**Assignment**:
Write out exactly what each line says, starting with the first line below and ending on the one with "have hβ0 : β ≠ 0 := hβ.ne'".

···

/-- **Mass-zero pinning of the homogeneous mode.** If `W = W₀ e^{-r²/4} + P` on `ℝ` with `P` continuous,
`∫₀ᵇ W r dr = 0`, `b ≥ 4` and `0 < β ≤ 1`, then `‖W‖²_β ≤ (10/β) ‖P‖²_β`
(`‖g‖²_β = ∫₀ᵇ e^{βr²/4} g² r dr`): the mass condition gives `W₀ ∫₀ᵇ e^{-r²/4} r = −∫₀ᵇ P r`,
`∫₀ᵇ e^{-r²/4} r ≥ 2(1 − e^{-4}) ≥ 8/5 ≥ 1`, Cauchy–Schwarz `(∫₀ᵇ P r)² ≤ (2/β) ‖P‖²_β`, `‖e^{-r²/4}‖²_β ≤ 2`,
so `‖W‖²_β ≤ 4W₀² + 2‖P‖²_β ≤ (8/β + 2)‖P‖²_β ≤ (10/β)‖P‖²_β`. [folklore] -/
theorem radial_mass_pinning {β b W₀ : ℝ} (hβ : 0 < β) (hβ1 : β ≤ 1) (hb : 4 ≤ b) {W P : ℝ → ℝ}
    (hPc : Continuous P) (hWP : ∀ r, W r = W₀ * Real.exp (-(r ^ 2 / 4)) + P r)
    (hmass : ∫ r in (0:ℝ)..b, W r * r = 0) :
    ∫ r in (0:ℝ)..b, Real.exp (β / 4 * r ^ 2) * W r ^ 2 * r ≤
      10 / β * ∫ r in (0:ℝ)..b, Real.exp (β / 4 * r ^ 2) * P r ^ 2 * r := by
  have hb0 : (0:ℝ) ≤ b := by linarith
  have hβ0 : β ≠ 0 := hβ.ne'
  set NP := ∫ r in (0:ℝ)..b, Real.exp (β / 4 * r ^ 2) * P r ^ 2 * r with hNP
  have hEc : ∀ c : ℝ, Continuous fun r : ℝ => Real.exp (c * r ^ 2) := fun c =>
    Real.continuous_exp.comp (continuous_const.mul (continuous_id.pow 2))
  have hNP0 : 0 ≤ NP := intervalIntegral.integral_nonneg hb0 fun r hr => by
    have := hr.1; positivity
  -- the Gaussian mass integral `I₀ = ∫₀ᵇ e^{-r²/4} r ≥ 8/5`
  have hI₀ : ∫ r in (0:ℝ)..b, Real.exp (-(1 / 4) * r ^ 2) * r = (1 - Real.exp (-(1 / 4) * b ^ 2)) / (2 * (1 / 4)) :=
    integral_mul_exp_neg_sq (by norm_num)
  have hI₀ge : (8:ℝ) / 5 ≤ ∫ r in (0:ℝ)..b, Real.exp (-(1 / 4) * r ^ 2) * r := by
    rw [hI₀]
    have h4 : Real.exp (-(1 / 4) * b ^ 2) ≤ Real.exp (-4) := by
      apply Real.exp_le_exp.2
      nlinarith
    have he4 : Real.exp (-4) ≤ 1 / 5 := by
      have h := Real.add_one_le_exp (4:ℝ)
      have hpos := Real.exp_pos (4:ℝ)
      rw [Real.exp_neg]
      rw [inv_le_comm₀ hpos (by norm_num)]
      linarith
    have : (1 - Real.exp (-(1 / 4) * b ^ 2)) / (2 * (1 / 4)) = 2 * (1 - Real.exp (-(1 / 4) * b ^ 2)) := by ring
    rw [this]
    linarith
  -- mass zero: `W₀ I₀ = -∫ P r`
  have hPi : IntervalIntegrable (fun r => P r * r) volume 0 b := (hPc.mul continuous_id).intervalIntegrable _ _
  have hGi : IntervalIntegrable (fun r => W₀ * (Real.exp (-(1 / 4) * r ^ 2) * r)) volume 0 b :=
    ((hEc _).mul continuous_id).intervalIntegrable _ _ |>.const_mul _
  have hsplit : ∫ r in (0:ℝ)..b, W r * r =
      W₀ * (∫ r in (0:ℝ)..b, Real.exp (-(1 / 4) * r ^ 2) * r) + ∫ r in (0:ℝ)..b, P r * r := by
    rw [← intervalIntegral.integral_const_mul, ← intervalIntegral.integral_add hGi hPi]
    refine intervalIntegral.integral_congr fun r _ => ?_
    simp only [hWP r]
    have : Real.exp (-(r ^ 2 / 4)) = Real.exp (-(1 / 4) * r ^ 2) := by congr 1; ring
    rw [this]; ring
  rw [hsplit] at hmass
  -- Cauchy–Schwarz: `(∫ P r)² ≤ (∫ e^{-βr²/4} r)(∫ e^{βr²/4} P² r) ≤ (2/β) NP`
  have hCS : (∫ r in (0:ℝ)..b, P r * r) ^ 2 ≤ 2 / β * NP := by
    have hf2 : IntervalIntegrable (fun r => (Real.exp (-(β / 8) * r ^ 2) * Real.sqrt r) ^ 2) volume 0 b :=
      (((hEc _).mul Real.continuous_sqrt).pow 2).intervalIntegrable _ _
    have hg2 : IntervalIntegrable (fun r => (Real.exp (β / 8 * r ^ 2) * Real.sqrt r * P r) ^ 2) volume 0 b :=
      ((((hEc _).mul Real.continuous_sqrt).mul hPc).pow 2).intervalIntegrable _ _
    have hfg : IntervalIntegrable (fun r => (Real.exp (-(β / 8) * r ^ 2) * Real.sqrt r) *
        (Real.exp (β / 8 * r ^ 2) * Real.sqrt r * P r)) volume 0 b :=
      (((hEc _).mul Real.continuous_sqrt).mul (((hEc _).mul Real.continuous_sqrt).mul hPc)).intervalIntegrable _ _
    have key := sq_intervalIntegral_mul_le hb0 hf2 hg2 hfg
    have e1 : ∫ r in (0:ℝ)..b, (Real.exp (-(β / 8) * r ^ 2) * Real.sqrt r) *
        (Real.exp (β / 8 * r ^ 2) * Real.sqrt r * P r) = ∫ r in (0:ℝ)..b, P r * r := by
      refine intervalIntegral.integral_congr fun r hr => ?_
      rw [uIcc_of_le hb0] at hr
      have hs : Real.sqrt r * Real.sqrt r = r := Real.mul_self_sqrt hr.1
      have hee : Real.exp (-(β / 8) * r ^ 2) * Real.exp (β / 8 * r ^ 2) = 1 := by
        rw [← Real.exp_add]; simp
      calc Real.exp (-(β / 8) * r ^ 2) * Real.sqrt r * (Real.exp (β / 8 * r ^ 2) * Real.sqrt r * P r)
          = (Real.exp (-(β / 8) * r ^ 2) * Real.exp (β / 8 * r ^ 2)) * (Real.sqrt r * Real.sqrt r) * P r := by
            ring
        _ = P r * r := by rw [hee, hs]; ring
    have e2 : ∫ r in (0:ℝ)..b, (Real.exp (-(β / 8) * r ^ 2) * Real.sqrt r) ^ 2 =
        ∫ r in (0:ℝ)..b, Real.exp (-(β / 4) * r ^ 2) * r := by
      refine intervalIntegral.integral_congr fun r hr => ?_
      rw [uIcc_of_le hb0] at hr
      have hs : Real.sqrt r ^ 2 = r := Real.sq_sqrt hr.1
      have hee : Real.exp (-(β / 8) * r ^ 2) ^ 2 = Real.exp (-(β / 4) * r ^ 2) := by
        rw [← Real.exp_nat_mul]; congr 1; push_cast; ring
      rw [mul_pow, hs, hee]
    have e3 : ∫ r in (0:ℝ)..b, (Real.exp (β / 8 * r ^ 2) * Real.sqrt r * P r) ^ 2 = NP := by
      rw [hNP]
      refine intervalIntegral.integral_congr fun r hr => ?_
      rw [uIcc_of_le hb0] at hr
      have hs : Real.sqrt r ^ 2 = r := Real.sq_sqrt hr.1
      have hee : Real.exp (β / 8 * r ^ 2) ^ 2 = Real.exp (β / 4 * r ^ 2) := by
        rw [← Real.exp_nat_mul]; congr 1; push_cast; ring
      rw [mul_pow, mul_pow, hs, hee]; ring
    rw [e1, e2, e3] at key
    have hIβ : ∫ r in (0:ℝ)..b, Real.exp (-(β / 4) * r ^ 2) * r ≤ 2 / β := by
      rw [integral_mul_exp_neg_sq (by positivity : (β / 4 : ℝ) ≠ 0)]
      have hpos : 0 < Real.exp (-(β / 4) * b ^ 2) := Real.exp_pos _
      have : (1 - Real.exp (-(β / 4) * b ^ 2)) / (2 * (β / 4)) = 2 / β * (1 - Real.exp (-(β / 4) * b ^ 2)) := by
        field_simp; ring
      rw [this]
      have h2β : 0 < 2 / β := by positivity
      nlinarith
    calc (∫ r in (0:ℝ)..b, P r * r) ^ 2
        ≤ (∫ r in (0:ℝ)..b, Real.exp (-(β / 4) * r ^ 2) * r) * NP := key
      _ ≤ 2 / β * NP := mul_le_mul_of_nonneg_right hIβ hNP0
  -- hence `W₀² ≤ (25/64)(2/β) NP`
  have hW0 : W₀ ^ 2 ≤ 2 / β * NP := by
    set I := ∫ r in (0:ℝ)..b, Real.exp (-(1 / 4) * r ^ 2) * r with hI
    have hWI : (W₀ * I) ^ 2 = (∫ r in (0:ℝ)..b, P r * r) ^ 2 := by
      have : W₀ * I = -∫ r in (0:ℝ)..b, P r * r := by linarith
      rw [this, neg_sq]
    have h1 : W₀ ^ 2 * I ^ 2 ≤ 2 / β * NP := by rw [← mul_pow, hWI]; exact hCS
    have hI1 : 1 ≤ I ^ 2 := by nlinarith
    have h2 : 0 ≤ 2 / β * NP := by positivity
    nlinarith [sq_nonneg W₀, mul_le_mul_of_nonneg_left hI1 (sq_nonneg W₀)]
  -- `‖W‖² ≤ 2 ‖W₀ e^{-r²/4}‖² + 2 ‖P‖²` and `‖e^{-r²/4}‖²_β ≤ 2`
  have hG2 : ∫ r in (0:ℝ)..b, Real.exp (β / 4 * r ^ 2) * (W₀ * Real.exp (-(r ^ 2 / 4))) ^ 2 * r ≤ 2 * W₀ ^ 2 := by
    have hle : ∫ r in (0:ℝ)..b, Real.exp (β / 4 * r ^ 2) * (W₀ * Real.exp (-(r ^ 2 / 4))) ^ 2 * r ≤
        ∫ r in (0:ℝ)..b, W₀ ^ 2 * (Real.exp (-(1 / 4) * r ^ 2) * r) := by
      refine intervalIntegral.integral_mono_on hb0 ?_ ?_ fun r hr => ?_
      · exact (((hEc _).mul ((continuous_const.mul (Real.continuous_exp.comp
          ((continuous_id.pow 2).div_const 4).neg)).pow 2)).mul continuous_id).intervalIntegrable _ _
      · exact (continuous_const.mul ((hEc _).mul continuous_id)).intervalIntegrable _ _
      · have hr0 := hr.1
        have hexp : Real.exp (β / 4 * r ^ 2) * Real.exp (-(r ^ 2 / 4)) ^ 2 ≤ Real.exp (-(1 / 4) * r ^ 2) := by
          rw [← Real.exp_nat_mul, ← Real.exp_add]
          apply Real.exp_le_exp.2
          push_cast
          nlinarith [sq_nonneg r]
        calc Real.exp (β / 4 * r ^ 2) * (W₀ * Real.exp (-(r ^ 2 / 4))) ^ 2 * r
            = W₀ ^ 2 * ((Real.exp (β / 4 * r ^ 2) * Real.exp (-(r ^ 2 / 4)) ^ 2) * r) := by ring
          _ ≤ W₀ ^ 2 * (Real.exp (-(1 / 4) * r ^ 2) * r) :=
            mul_le_mul_of_nonneg_left (mul_le_mul_of_nonneg_right hexp hr0) (sq_nonneg _)
    rw [intervalIntegral.integral_const_mul, hI₀] at hle
    have hexpb : 0 < Real.exp (-(1 / 4) * b ^ 2) := Real.exp_pos _
    have : (1 - Real.exp (-(1 / 4) * b ^ 2)) / (2 * (1 / 4)) ≤ 2 := by
      rw [div_le_iff₀ (by norm_num)]; linarith
    nlinarith [sq_nonneg W₀]
  have hsum : ∫ r in (0:ℝ)..b, Real.exp (β / 4 * r ^ 2) * W r ^ 2 * r ≤
      2 * (∫ r in (0:ℝ)..b, Real.exp (β / 4 * r ^ 2) * (W₀ * Real.exp (-(r ^ 2 / 4))) ^ 2 * r) + 2 * NP := by
    rw [hNP, ← intervalIntegral.integral_const_mul, ← intervalIntegral.integral_const_mul,
      ← intervalIntegral.integral_add]
    · refine intervalIntegral.integral_mono_on hb0 ?_ ?_ fun r hr => ?_
      · have hWc : Continuous W := by
          have : W = fun r => W₀ * Real.exp (-(r ^ 2 / 4)) + P r := funext hWP
          rw [this]; fun_prop
        exact (((hEc _).mul (hWc.pow 2)).mul continuous_id).intervalIntegrable _ _
      · exact ((continuous_const.mul (((hEc _).mul ((continuous_const.mul (Real.continuous_exp.comp
          ((continuous_id.pow 2).div_const 4).neg)).pow 2)).mul continuous_id)).add
          (continuous_const.mul (((hEc _).mul (hPc.pow 2)).mul continuous_id))).intervalIntegrable _ _
      · have hr0 := hr.1
        have he : 0 ≤ Real.exp (β / 4 * r ^ 2) * r := by positivity
        rw [hWP r]
        have hsq : (W₀ * Real.exp (-(r ^ 2 / 4)) + P r) ^ 2 ≤
            2 * (W₀ * Real.exp (-(r ^ 2 / 4))) ^ 2 + 2 * P r ^ 2 := by
          nlinarith [sq_nonneg (W₀ * Real.exp (-(r ^ 2 / 4)) - P r)]
        calc Real.exp (β / 4 * r ^ 2) * (W₀ * Real.exp (-(r ^ 2 / 4)) + P r) ^ 2 * r
            = (Real.exp (β / 4 * r ^ 2) * r) * (W₀ * Real.exp (-(r ^ 2 / 4)) + P r) ^ 2 := by ring
          _ ≤ (Real.exp (β / 4 * r ^ 2) * r) * (2 * (W₀ * Real.exp (-(r ^ 2 / 4))) ^ 2 + 2 * P r ^ 2) :=
            mul_le_mul_of_nonneg_left hsq he
          _ = 2 * (Real.exp (β / 4 * r ^ 2) * (W₀ * Real.exp (-(r ^ 2 / 4))) ^ 2 * r) +
              2 * (Real.exp (β / 4 * r ^ 2) * P r ^ 2 * r) := by ring
    · exact (continuous_const.mul (((hEc _).mul ((continuous_const.mul (Real.continuous_exp.comp
          ((continuous_id.pow 2).div_const 4).neg)).pow 2)).mul continuous_id)).intervalIntegrable _ _
    · exact (continuous_const.mul (((hEc _).mul (hPc.pow 2)).mul continuous_id)).intervalIntegrable _ _
  -- conclude: `‖W‖² ≤ 4 W₀² + 2 NP ≤ (8/β + 2) NP ≤ (10/β) NP`
  have h2β : 2 ≤ 2 / β := by
    rw [le_div_iff₀ hβ]; nlinarith
  have hNP2 : 2 * NP ≤ 2 / β * NP := by nlinarith [h2β, hNP0]
  have e10 : 4 * (2 / β * NP) + 2 / β * NP = 10 / β * NP := by ring
  show ∫ r in (0:ℝ)..b, Real.exp (β / 4 * r ^ 2) * W r ^ 2 * r ≤ 10 / β * NP
  linarith [hsum, hG2, hW0, hNP2, e10]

···

**Result of the exercise**:
/-- **Mass-zero pinning of the homogeneous mode.** If `W = W₀ e^{-r²/4} + P` on `ℝ` with `P` continuous,
`∫₀ᵇ W r dr = 0`, `b ≥ 4` and `0 < β ≤ 1`, then `‖W‖²_β ≤ (10/β) ‖P‖²_β`
(`‖g‖²_β = ∫₀ᵇ e^{βr²/4} g² r dr`): the mass condition gives `W₀ ∫₀ᵇ e^{-r²/4} r = −∫₀ᵇ P r`,
`∫₀ᵇ e^{-r²/4} r ≥ 2(1 − e^{-4}) ≥ 8/5 ≥ 1`, Cauchy–Schwarz `(∫₀ᵇ P r)² ≤ (2/β) ‖P‖²_β`, `‖e^{-r²/4}‖²_β ≤ 2`,
so `‖W‖²_β ≤ 4W₀² + 2‖P‖²_β ≤ (8/β + 2)‖P‖²_β ≤ (10/β)‖P‖²_β`. [folklore] -/
theorem radial_mass_pinning {β b W₀ : ℝ} (hβ : 0 < β) (hβ1 : β ≤ 1) (hb : 4 ≤ b) {W P : ℝ → ℝ}
    (hPc : Continuous P) (hWP : ∀ r, W r = W₀ * Real.exp (-(r ^ 2 / 4)) + P r)
    (hmass : ∫ r in (0:ℝ)..b, W r * r = 0) :
    ∫ r in (0:ℝ)..b, Real.exp (β / 4 * r ^ 2) * W r ^ 2 * r ≤
      10 / β * ∫ r in (0:ℝ)..b, Real.exp (β / 4 * r ^ 2) * P r ^ 2 * r := by
  have hb0 : (0:ℝ) ≤ b := by linarith
  have hβ0 : β ≠ 0 := hβ.ne'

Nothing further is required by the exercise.